_STORED DATA_
import Summits.Ventures.WeilGRH.TwistedGramEvenReal
import HarnessLib

/-!
# GRH arm (rh-explicit, venture WeilGRH): the `sech` density of the parity bonus and the twisted window form of
  an ODD REAL character on window functions

Cell `rh-explicit`, WEIL TRACK — GRH ARM (typing seat weil-grh-1).  Sequel of `TwistedGramEvenReal.lean`; first
half of the odd-real-character entry theorem (`TwistedGramOddReal.lean`).  For a character of ODD parity the
archimedean density is `ρ₁ = ρ₀ − σ`, `σ(t) = 1/(2cosh(t/2))` (`weilArchDensityPar_one_eq`; cf.
`WeilExplicitArchParitySech.lean`: the parity term is the `sech` kernel), with `∫_c^∞ σ = π − 2arctan(e^{c/2})`
(`integral_sech_density_Ioi`), `∫₀^∞ σ = π/2`.  Hence for a REAL character with `a_χ = 1` and a window
function `u`:

  `𝓔^χ_a(u) − M^χ_a‖u‖₂² = [weilWindowForm a u − P(u)] + Σ_{log k<2a}(χ(k) − 1)Λ(k)k^{-1/2}(D_{log k}(u) − 2‖u‖₂²)`
      `+ (log q)‖u‖₂² + (π‖u‖₂² − ∫₀^∞ σ(t) D_t(u) dt)`          (`twistedWindowForm_eq_of_odd_real`)

— the even-real expression plus the PARITY BONUS `π‖u‖₂² − ∫₀^∞ σ D_t(u)`.  Also the parity-free core on
trigonometric windows: `core_sum_smul_chi_eq_twistedGramCoeff` (the even-real corrections as the Hermitian form
of `twistedGramCoeff χ a`, for ANY `χ`).  No new definitions; no named facts; RH/GRH-free.
-/

set_option autoImplicit false

noncomputable section

open Complex Filter Set MeasureTheory
open scoped Real Topology ComplexConjugate ArithmeticFunction.vonMangoldt

namespace Summit.Ventures.WeilGRH

open Literature.NumberTheory.LFunctions
open Literature.NumberTheory.LFunctions.Yoshida1992 (modes chi freq gramCoeff polarCoeff incrCoeff)
open Summit.RiemannHypothesis.RiemannHypothesis.Theorems.WeilFormatC

variable {q : ℕ} {a S Le : ℝ} {u : ℝ → ℂ}


/-! ## The `sech` density `σ(t) = 1/(2cosh(t/2))` -/

/-- `σ(t) = 1/(2cosh(t/2)) > 0`. -/
theorem sech_density_pos (t : ℝ) : 0 < 1 / (2 * Real.cosh (t / 2)) := by
  have := Real.cosh_pos (t / 2); positivity

/-- `σ(t) ≤ e^{−t/2}` (`2cosh(t/2) ≥ e^{t/2}`). -/
theorem sech_density_le_exp_neg (t : ℝ) : 1 / (2 * Real.cosh (t / 2)) ≤ Real.exp (-(1 / 2) * t) := by
  have hc : Real.exp (t / 2) ≤ 2 * Real.cosh (t / 2) := by
    rw [Real.cosh_eq]; linarith [Real.exp_pos (-(t / 2))]
  rw [div_le_iff₀ (by have := Real.cosh_pos (t / 2); positivity)]
  calc (1 : ℝ) = Real.exp (-(1 / 2) * t) * Real.exp (t / 2) := by
          rw [← Real.exp_add, show -(1 / 2) * t + t / 2 = (0 : ℝ) by ring, Real.exp_zero]
    _ ≤ Real.exp (-(1 / 2) * t) * (2 * Real.cosh (t / 2)) :=
        mul_le_mul_of_nonneg_left hc (Real.exp_pos _).le

/-- `σ` is continuous. -/
theorem continuous_sech_density : Continuous fun t : ℝ ↦ 1 / (2 * Real.cosh (t / 2)) :=
  Continuous.div continuous_const (by fun_prop) fun t ↦ by have := Real.cosh_pos (t / 2); positivity

/-- `σ` is integrable on every `(c, ∞)`. -/
theorem integrableOn_sech_density_Ioi (c : ℝ) :
    IntegrableOn (fun t : ℝ ↦ 1 / (2 * Real.cosh (t / 2))) (Ioi c) := by
  refine Integrable.mono' (exp_neg_integrableOn_Ioi c (by norm_num : (0 : ℝ) < 1 / 2))
    continuous_sech_density.aestronglyMeasurable.restrict ?_
  refine (ae_restrict_iff' measurableSet_Ioi).2 (Eventually.of_forall fun t _ ↦ ?_)
  rw [Real.norm_of_nonneg (sech_density_pos t).le]
  exact sech_density_le_exp_neg t

/-- **`∫_c^∞ σ = π − 2 arctan(e^{c/2})`** (antiderivative `2 arctan(e^{t/2})`). -/
theorem integral_sech_density_Ioi (c : ℝ) :
    ∫ t in Ioi c, 1 / (2 * Real.cosh (t / 2)) = π - 2 * Real.arctan (Real.exp (c / 2)) := by
  have hderiv : ∀ t : ℝ, HasDerivAt (fun t : ℝ ↦ 2 * Real.arctan (Real.exp (t / 2)))
      (1 / (2 * Real.cosh (t / 2))) t := by
    intro t
    have h1 : HasDerivAt (fun t : ℝ ↦ Real.exp (t / 2)) (Real.exp (t / 2) * (1 / 2)) t := by
      simpa using ((hasDerivAt_id t).div_const 2).exp
    have h2 := ((Real.hasDerivAt_arctan (Real.exp (t / 2))).comp t h1).const_mul 2
    have hE0 : Real.exp (t / 2) ≠ 0 := (Real.exp_pos _).ne'
    have hval : 2 * (1 / (1 + Real.exp (t / 2) ^ 2) * (Real.exp (t / 2) * (1 / 2))) =
        1 / (2 * Real.cosh (t / 2)) := by
      rw [Real.cosh_eq, Real.exp_neg]
      field_simp
      ring
    rw [← hval]
    exact h2
  have hlim : Tendsto (fun t : ℝ ↦ 2 * Real.arctan (Real.exp (t / 2))) atTop (𝓝 π) := by
    have h1 : Tendsto (fun t : ℝ ↦ Real.exp (t / 2)) atTop atTop :=
      Real.tendsto_exp_atTop.comp (tendsto_id.atTop_div_const (by norm_num))
    have h2 : Tendsto (fun t : ℝ ↦ Real.arctan (Real.exp (t / 2))) atTop (𝓝 (π / 2)) :=
      (Real.tendsto_arctan_atTop.mono_right nhdsWithin_le_nhds).comp h1
    have h3 := h2.const_mul 2
    rw [show 2 * (π / 2) = π by ring] at h3
    exact h3
  rw [integral_Ioi_of_hasDerivAt_of_tendsto (hderiv c).continuousAt.continuousWithinAt
    (fun t _ ↦ hderiv t) (integrableOn_sech_density_Ioi c) hlim]

/-- `∫_0^∞ σ = π/2`. -/
theorem integral_sech_density_Ioi_zero : ∫ t in Ioi (0 : ℝ), 1 / (2 * Real.cosh (t / 2)) = π / 2 := by
  rw [integral_sech_density_Ioi, zero_div, Real.exp_zero, Real.arctan_one]; ring

/-- **The odd density is the even one minus `σ`**: `ρ₁(t) = ρ₀(t) − 1/(2cosh(t/2))` for `t ≠ 0`. -/
theorem weilArchDensityPar_one_eq {t : ℝ} (ht : t ≠ 0) :
    weilArchDensityPar 1 t = weilArchDensity t - 1 / (2 * Real.cosh (t / 2)) := by
  have hs : Real.sinh t ≠ 0 := by
    rw [ne_eq, Real.sinh_eq_zero]; exact ht
  have hc : Real.cosh (t / 2) ≠ 0 := (Real.cosh_pos _).ne'
  have key : (Real.exp (t / 2) - Real.exp (-(t / 2))) * (2 * Real.cosh (t / 2)) = 2 * Real.sinh t := by
    have h1 : Real.exp (t / 2) - Real.exp (-(t / 2)) = 2 * Real.sinh (t / 2) := by
      rw [Real.sinh_eq]; ring
    rw [h1, show t = 2 * (t / 2) by ring, Real.sinh_two_mul]; ring_nf
  have h2s : 2 * Real.sinh t ≠ 0 := mul_ne_zero two_ne_zero hs
  have h2c : 2 * Real.cosh (t / 2) ≠ 0 := mul_ne_zero two_ne_zero hc
  have hσ : 1 / (2 * Real.cosh (t / 2)) = (Real.exp (t / 2) - Real.exp (-(t / 2))) / (2 * Real.sinh t) := by
    rw [div_eq_div_iff h2c h2s, one_mul, key]
  unfold weilArchDensityPar weilArchDensity
  rw [show ((1 : ℝ) / 2 - ((1 : ℕ) : ℝ)) * t = -(t / 2) by push_cast; ring, hσ, div_sub_div_same]
  congr 1
  ring

/-- The odd killing density likewise: `(e^{−t/2} − 1)/(2 sinh t) = (e^{t/2} − 1)/(2 sinh t) − 1/(2cosh(t/2))`, `t ≠ 0`. -/
theorem weilKillingDensityPar_one_eq {t : ℝ} (ht : t ≠ 0) :
    weilKillingDensityPar 1 t = (Real.exp (t / 2) - 1) / (2 * Real.sinh t) - 1 / (2 * Real.cosh (t / 2)) := by
  have h := weilArchDensityPar_one_eq ht
  unfold weilArchDensityPar weilArchDensity at h
  unfold weilKillingDensityPar
  rw [show ((1 : ℝ) / 2 - ((1 : ℕ) : ℝ)) * t = -(t / 2) by push_cast; ring] at h ⊢
  rw [sub_div, sub_div, h]
  ring

/-! ## The window-level identity for an odd real character -/

/-- A real character takes real values. -/
private theorem conj_eq_ofReal_re'' {z : ℂ} (h : conj z = z) : conj z = ((z.re : ℝ) : ℂ) := by
  rw [h]; exact (Complex.conj_eq_iff_re.1 h).symm

/-- For a real value, `‖z‖² = (Re z)²`. -/
private theorem norm_sq_eq_re_sq' {z : ℂ} (h : conj z = z) : ‖z‖ ^ 2 = z.re ^ 2 := by
  rw [← Complex.conj_eq_iff_re.1 h, Complex.norm_real, Real.norm_eq_abs, sq_abs, Complex.ofReal_re]

/-- `t ↦ σ(t) D_t(u)` is integrable on `(0, ∞)` for a bounded measurable `u` vanishing off `[-a,a]`
(`D_t(u) ≤ 4‖u‖… ≤` a constant, `σ ≤ e^{−t/2}`). -/
theorem integrableOn_sech_mul_weilIncrement (ha : 0 ≤ a) (hm : Measurable u)
    (hz : ∀ x, x ∉ Icc (-a) a → u x = 0) (hb : ∀ x, ‖u x‖ ≤ S) :
    IntegrableOn (fun t ↦ 1 / (2 * Real.cosh (t / 2)) * weilIncrement u t) (Ioi 0) := by
  have hD : ∀ t, weilIncrement u t ≤ 8 * a * S ^ 2 := fun t ↦ weilIncrement_le_window_const ha hm hz hb t
  refine Integrable.mono' ((integrableOn_sech_density_Ioi 0).mul_const (8 * a * S ^ 2))
    ((continuous_sech_density.measurable.mul (measurable_weilIncrement hm)).aestronglyMeasurable) ?_
  refine (ae_restrict_iff' measurableSet_Ioi).2 (Eventually.of_forall fun t _ ↦ ?_)
  have h0 := sech_density_pos t
  rw [Real.norm_of_nonneg (mul_nonneg h0.le (weilIncrement_nonneg _ _))]
  exact mul_le_mul_of_nonneg_left (hD t) h0.le

/-- **The twisted window form of an ODD REAL character**: for `conj χ = χ`, `a_χ = 1`, `0 ≤ a` and a window
function `u` (measurable, `0` off `[-a,a]`, bounded, Lipschitz on the window),
`𝓔^χ_a(u) − M^χ_a‖u‖₂² = weilWindowForm a u − P(u) + Σ_{log k<2a}(χ(k) − 1)Λ(k)k^{-1/2}(D_{log k}(u) − 2‖u‖₂²)`
`+ (log q)‖u‖₂² + (π‖u‖₂² − ∫₀^∞ D_t(u) dt/(2cosh(t/2)))`. -/
theorem twistedWindowForm_eq_of_odd_real (χ : DirichletCharacter ℂ q)
    (hχ : ∀ n : ℕ, conj (χ (n : ZMod q)) = χ (n : ZMod q)) (hodd : charParity χ = 1) (ha : 0 ≤ a)
    (hm : Measurable u) (hz : ∀ x, x ∉ Icc (-a) a → u x = 0) (hb : ∀ x, ‖u x‖ ≤ S)
    (hl : ∀ x y, x ∈ Icc (-a) a → y ∈ Icc (-a) a → ‖u y - u x‖ ≤ Le * |y - x|) :
    weilDirichletEnergyChar χ a u - weilMarkovConstantChar χ a * ∫ x, ‖u x‖ ^ 2 =
      weilWindowForm a u - weilPoleForm u +
        (∑ k ∈ weilPrimeIndex a, ((χ (k : ZMod q)).re - 1) * ((Λ k : ℝ) / Real.sqrt k) *
          (weilIncrement u (Real.log k) - 2 * ∫ x, ‖u x‖ ^ 2)) +
        Real.log q * (∫ x, ‖u x‖ ^ 2) +
        (π * (∫ x, ‖u x‖ ^ 2) - ∫ t in Ioi (0 : ℝ), 1 / (2 * Real.cosh (t / 2)) * weilIncrement u t) := by
  have htw : ∀ k : ℕ, weilTwistIncrement (conj (χ (k : ZMod q))) u (Real.log k) =
      (χ (k : ZMod q)).re * weilIncrement u (Real.log k) +
        (1 - (χ (k : ZMod q)).re) ^ 2 * ∫ x, ‖u x‖ ^ 2 := fun k ↦ by
    rw [conj_eq_ofReal_re'' (hχ k), weilTwistIncrement_ofReal hm hz hb]
  have hns : ∀ k : ℕ, ‖χ (k : ZMod q)‖ ^ 2 = (χ (k : ZMod q)).re ^ 2 := fun k ↦ norm_sq_eq_re_sq' (hχ k)
  -- the odd archimedean energy and killing integral through the even ones
  have hIρ := integrableOn_weilArchDensity_mul_weilIncrement_window ha hm hz hb hl
  have hIσ := integrableOn_sech_mul_weilIncrement ha hm hz hb
  have harch : ∫ t in Ioi (0 : ℝ), weilArchDensityPar 1 t * weilIncrement u t =
      (∫ t in Ioi (0 : ℝ), weilArchDensity t * weilIncrement u t) -
        ∫ t in Ioi (0 : ℝ), 1 / (2 * Real.cosh (t / 2)) * weilIncrement u t := by
    rw [← integral_sub hIρ hIσ]
    refine setIntegral_congr_fun measurableSet_Ioi fun t (ht : 0 < t) ↦ ?_
    rw [weilArchDensityPar_one_eq ht.ne', sub_mul]
  have hkill : ∫ t in Ioi (0 : ℝ), weilKillingDensityPar 1 t =
      (∫ t in Ioi (0 : ℝ), (Real.exp (t / 2) - 1) / (2 * Real.sinh t)) - π / 2 := by
    rw [← integral_sech_density_Ioi_zero, ← integral_sub integrableOn_weilKillingDensity
      (integrableOn_sech_density_Ioi 0)]
    exact setIntegral_congr_fun measurableSet_Ioi fun t (ht : 0 < t) ↦ weilKillingDensityPar_one_eq ht.ne'
  unfold weilDirichletEnergyChar weilMarkovConstantChar weilWindowForm weilDirichletEnergy weilMarkovConstant
  rw [hodd, harch, hkill]
  simp_rw [htw, hns]
  set N2 : ℝ := ∫ x, ‖u x‖ ^ 2
  have h1 : ∑ k ∈ weilPrimeIndex a, (Λ k : ℝ) / Real.sqrt k *
      ((χ (k : ZMod q)).re * weilIncrement u (Real.log k) + (1 - (χ (k : ZMod q)).re) ^ 2 * N2) =
      (∑ k ∈ weilPrimeIndex a, (Λ k : ℝ) / Real.sqrt k * weilIncrement u (Real.log k)) +
        ∑ k ∈ weilPrimeIndex a, ((χ (k : ZMod q)).re - 1) * ((Λ k : ℝ) / Real.sqrt k) *
          (weilIncrement u (Real.log k) - 2 * N2) +
        N2 * ∑ k ∈ weilPrimeIndex a, (Λ k : ℝ) / Real.sqrt k * (1 + (χ (k : ZMod q)).re ^ 2) -
        2 * N2 * ∑ k ∈ weilPrimeIndex a, (Λ k : ℝ) / Real.sqrt k := by
    rw [Finset.mul_sum, Finset.mul_sum, ← Finset.sum_add_distrib, ← Finset.sum_add_distrib,
      ← Finset.sum_sub_distrib]
    exact Finset.sum_congr rfl fun k _ ↦ by ring
  rw [h1]
  ring

/-! ## The parity-free core on the trigonometric windows -/

section Pairing

variable (s : Finset ℤ) (c : ℤ → ℂ)

/-- Linearity of the real pairing: sums. -/
private theorem pair_add' (G H : ℤ → ℤ → ℝ) :
    ∑ n ∈ s, ∑ m ∈ s, (conj (c n) * c m).re * (G n m + H n m) =
      (∑ n ∈ s, ∑ m ∈ s, (conj (c n) * c m).re * G n m) +
        ∑ n ∈ s, ∑ m ∈ s, (conj (c n) * c m).re * H n m := by
  simp only [mul_add, Finset.sum_add_distrib]

/-- Linearity of the real pairing: differences. -/
private theorem pair_sub' (G H : ℤ → ℤ → ℝ) :
    ∑ n ∈ s, ∑ m ∈ s, (conj (c n) * c m).re * (G n m - H n m) =
      (∑ n ∈ s, ∑ m ∈ s, (conj (c n) * c m).re * G n m) -
        ∑ n ∈ s, ∑ m ∈ s, (conj (c n) * c m).re * H n m := by
  simp only [mul_sub, Finset.sum_sub_distrib]

/-- Linearity of the real pairing: scalars. -/
private theorem pair_const_mul' (r : ℝ) (G : ℤ → ℤ → ℝ) :
    ∑ n ∈ s, ∑ m ∈ s, (conj (c n) * c m).re * (r * G n m) =
      r * ∑ n ∈ s, ∑ m ∈ s, (conj (c n) * c m).re * G n m := by
  rw [Finset.mul_sum]
  refine Finset.sum_congr rfl fun n _ ↦ ?_
  rw [Finset.mul_sum]
  exact Finset.sum_congr rfl fun m _ ↦ by ring

/-- Linearity of the real pairing: finite sums of kernels. -/
private theorem pair_sum' (t : Finset ℕ) (G : ℕ → ℤ → ℤ → ℝ) :
    ∑ n ∈ s, ∑ m ∈ s, (conj (c n) * c m).re * (∑ k ∈ t, G k n m) =
      ∑ k ∈ t, ∑ n ∈ s, ∑ m ∈ s, (conj (c n) * c m).re * G k n m := by
  calc ∑ n ∈ s, ∑ m ∈ s, (conj (c n) * c m).re * ∑ k ∈ t, G k n m
      = ∑ n ∈ s, ∑ m ∈ s, ∑ k ∈ t, (conj (c n) * c m).re * G k n m := by
        simp only [Finset.mul_sum]
    _ = ∑ n ∈ s, ∑ k ∈ t, ∑ m ∈ s, (conj (c n) * c m).re * G k n m :=
        Finset.sum_congr rfl fun n _ ↦ Finset.sum_comm
    _ = ∑ k ∈ t, ∑ n ∈ s, ∑ m ∈ s, (conj (c n) * c m).re * G k n m := Finset.sum_comm

end Pairing

/-- **The parity-free core on the trigonometric windows**: for ANY Dirichlet character `χ`, `a > 0`,
`[weilWindowForm a u − P(u)] + Σ_{log k<2a}(Re χ(k) − 1)Λ(k)k^{-1/2}(D_{log k}(u) − 2‖u‖₂²) + (log q)‖u‖₂²`
at `u = Σ c_nχ_n` equals `Σ_n Σ_m Re(conj c_n c_m)·twistedGramCoeff χ a n m`. -/
theorem core_sum_smul_chi_eq_twistedGramCoeff (χ : DirichletCharacter ℂ q) (ha : 0 < a) (s : Finset ℤ)
    (c : ℤ → ℂ) :
    weilWindowForm a (∑ n ∈ s, c n • chi a n) - weilPoleForm (∑ n ∈ s, c n • chi a n) +
        (∑ k ∈ weilPrimeIndex a, ((χ (k : ZMod q)).re - 1) * ((Λ k : ℝ) / Real.sqrt k) *
          (weilIncrement (∑ n ∈ s, c n • chi a n) (Real.log k) -
            2 * ∫ x, ‖(∑ n ∈ s, c n • chi a n) x‖ ^ 2)) +
        Real.log q * ∫ x, ‖(∑ n ∈ s, c n • chi a n) x‖ ^ 2 =
      ∑ n ∈ s, ∑ m ∈ s, (conj (c n) * c m).re * twistedGramCoeff χ a n m := by
  rw [weilWindowForm_sum_smul_chi_eq_gramCoeff ha, weilPoleForm_sum_smul_chi ha,
    integral_norm_sq_sum_smul_chi' ha]
  have hK : ∀ k ∈ weilPrimeIndex a, weilIncrement (∑ n ∈ s, c n • chi a n) (Real.log k) =
      ∑ n ∈ s, ∑ m ∈ s, (conj (c n) * c m).re * incrCoeff a (Real.log k) n m := by
    intro k hk
    rw [weilIncrement_sum_smul_chi ha s c (Real.log_natCast_nonneg k) (mem_weilPrimeIndex.1 hk).le]
    rfl
  have hP : (∑ n ∈ s, ∑ m ∈ s, (conj (c n) * c m).re *
      ((-1 : ℝ) ^ (n + m) * (4 / a) * (Real.exp (a / 2) - Real.exp (-(a / 2))) ^ 2 *
        (1 - 4 * (π * n / a) * (π * m / a)) / ((1 + 4 * (π * n / a) ^ 2) * (1 + 4 * (π * m / a) ^ 2)))) =
      ∑ n ∈ s, ∑ m ∈ s, (conj (c n) * c m).re * polarCoeff a n m := rfl
  have hKsum : (∑ k ∈ weilPrimeIndex a, ((χ (k : ZMod q)).re - 1) * ((Λ k : ℝ) / Real.sqrt k) *
      (weilIncrement (∑ n ∈ s, c n • chi a n) (Real.log k) -
        2 * ∑ n ∈ s, ∑ m ∈ s, (conj (c n) * c m).re * (if n = m then (1 : ℝ) else 0))) =
      ∑ n ∈ s, ∑ m ∈ s, (conj (c n) * c m).re *
        ∑ k ∈ weilPrimeIndex a, ((χ (k : ZMod q)).re - 1) * ((Λ k : ℝ) / Real.sqrt k) *
          (incrCoeff a (Real.log k) n m - if n = m then 2 else 0) := by
    rw [pair_sum']
    refine Finset.sum_congr rfl fun k hk ↦ ?_
    rw [hK k hk, ← pair_const_mul' s c (2 : ℝ), ← pair_sub', ← pair_const_mul']
    refine Finset.sum_congr rfl fun n _ ↦ Finset.sum_congr rfl fun m _ ↦ ?_
    split_ifs <;> ring
  have hQ : Real.log q * (∑ n ∈ s, ∑ m ∈ s, (conj (c n) * c m).re * (if n = m then (1 : ℝ) else 0)) =
      ∑ n ∈ s, ∑ m ∈ s, (conj (c n) * c m).re * (if n = m then Real.log q else 0) := by
    rw [← pair_const_mul']
    refine Finset.sum_congr rfl fun n _ ↦ Finset.sum_congr rfl fun m _ ↦ ?_
    split_ifs <;> ring
  rw [hP, hKsum, hQ, ← pair_sub', ← pair_add', ← pair_add']
  rfl

end Summit.Ventures.WeilGRH

end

_INSTRUCTIONS FOR THE TASK_
Read through the entries and copy every line that includes "hlim".

_SOLUTION TO THIS EXERCISE_
  have hlim : Tendsto (fun t : ℝ ↦ 2 * Real.arctan (Real.exp (t / 2))) atTop (𝓝 π) := by
    (fun t _ ↦ hderiv t) (integrableOn_sech_density_Ioi c) hlim]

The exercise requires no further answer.